import Summits.MatrixMultiplication.OmegaCensus.STPPSmallPatternKernelSearchStab

/-!
# ω-census, `(2,1,1)^6` is infeasible in `ℤ/28` — kernel search (stabiliser normal form), part 34 of 58

HONEST FRAMING (pub-omega census; verbatim): lottery ticket; floor = certified bounds/negative ranges.
Census STRUCTURE bookkeeping of the STPP track (seat pub-omega-eng2 = ENG2, gen 34, on the kernel engine of seat pub-omega-stpp-3 gen 23
with the stabiliser normal form / global mask of `STPPSmallPatternKernelSearchStab.lean`; STRUCTURE row B5, the threshold column
`T1(H) = max {k : (2,1,1)^k ⊆ H}`, lower side of the `k = 6` ORDER LAW `(2,1,1)⁶ ⊆ G ↔ 30 ≤ |G|`), not progress on `ω`: small patterns
in small groups bound no exponent.

Chunks of the kernel mask search `STPP211Neg.search3 (zcode 28) 6` (`decide +kernel`; ≈ 185 s of kernel time predicted); assembled in
`STPPSmallPatternNone211K6Z28.lean`.  Chunk entries `(d, x1, x2, x3, xg)`: representative `d` of `A₀ = {0, d}`, exclusion masks of the first three levels, global
exclusion mask (`STPPSmallPatternKernelSearchStab.lean`).

References: H. Cohn, R. Kleinberg, B. Szegedy, C. Umans, FOCS 2005 (arXiv:math/0511460), Def. 5.1.  Record: pub-omega HOME
`pub-omega-eng2-g34/` (ENG2's C mirror `k211g.c` of the kernel tree with the level-1 and global exclusion masks — `k211c.c` of gen 33
validated to the translation count against stpp-3's `k211v3.py` — gives COMPLETE NONE on this cell with 217530258 mask translations over the
canonical first levels; planner `plan3.py`; farm calibration 46 µs per translation; not used by the proofs).
-/

set_option Elab.async false  -- several kernel pieces: elaborate sequentially (memory)

namespace Summit.MatrixMultiplication.OmegaCensus

namespace STPP211Neg

/-- Chunk list 83 of `ℤ/28`, `k = 6` (1212160 mask translations in the mirror ≈ 56 s predicted). -/
def Z28k6.ch83 : List (ℕ × ℕ × ℕ × ℕ × ℕ) :=
  [(2, 268434431, 268086271, 268086271, 268086271), (2, 268431359, 268349439, 268349439, 268349439),
    (2, 268419071, 268419071, 268419071, 268419071)]

/-- Kernel search over chunk list 83 of `ℤ/28`, `k = 6`. -/
theorem Z28k6.s83 : search3 (zcode 28) 6 Z28k6.ch83 = true := by
  decide +kernel

/-- Chunk list 84 of `ℤ/28`, `k = 6` (1538683 mask translations in the mirror ≈ 71 s predicted). -/
def Z28k6.ch84 : List (ℕ × ℕ × ℕ × ℕ × ℕ) :=
  [(4, 268435453, 268435449, 1, 1)]

/-- Kernel search over chunk list 84 of `ℤ/28`, `k = 6`. -/
theorem Z28k6.s84 : search3 (zcode 28) 6 Z28k6.ch84 = true := by
  decide +kernel

/-- Chunk list 85 of `ℤ/28`, `k = 6` (1268868 mask translations in the mirror ≈ 58 s predicted). -/
def Z28k6.ch85 : List (ℕ × ℕ × ℕ × ℕ × ℕ) :=
  [(4, 268435453, 268435431, 1, 1)]

/-- Kernel search over chunk list 85 of `ℤ/28`, `k = 6`. -/
theorem Z28k6.s85 : search3 (zcode 28) 6 Z28k6.ch85 = true := by
  decide +kernel

/-- The chunk lists of this part, concatenated. -/
def Z28k6.part34 : List (ℕ × ℕ × ℕ × ℕ × ℕ) :=
  Z28k6.ch83 ++ Z28k6.ch84 ++ Z28k6.ch85

/-- The kernel search over this part's chunks (assembled). -/
theorem Z28k6.ps34 : search3 (zcode 28) 6 Z28k6.part34 = true := by
  simp only [Z28k6.part34, search3_append, Z28k6.s83, Z28k6.s84, Z28k6.s85, Bool.and_self]

end STPP211Neg

end Summit.MatrixMultiplication.OmegaCensus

• Work request
What lines in the entries above include the string "assembled"? Return each one.

• Answer space
Chunks of the kernel mask search `STPP211Neg.search3 (zcode 28) 6` (`decide +kernel`; ≈ 185 s of kernel time predicted); assembled in
/-- The kernel search over this part's chunks (assembled). -/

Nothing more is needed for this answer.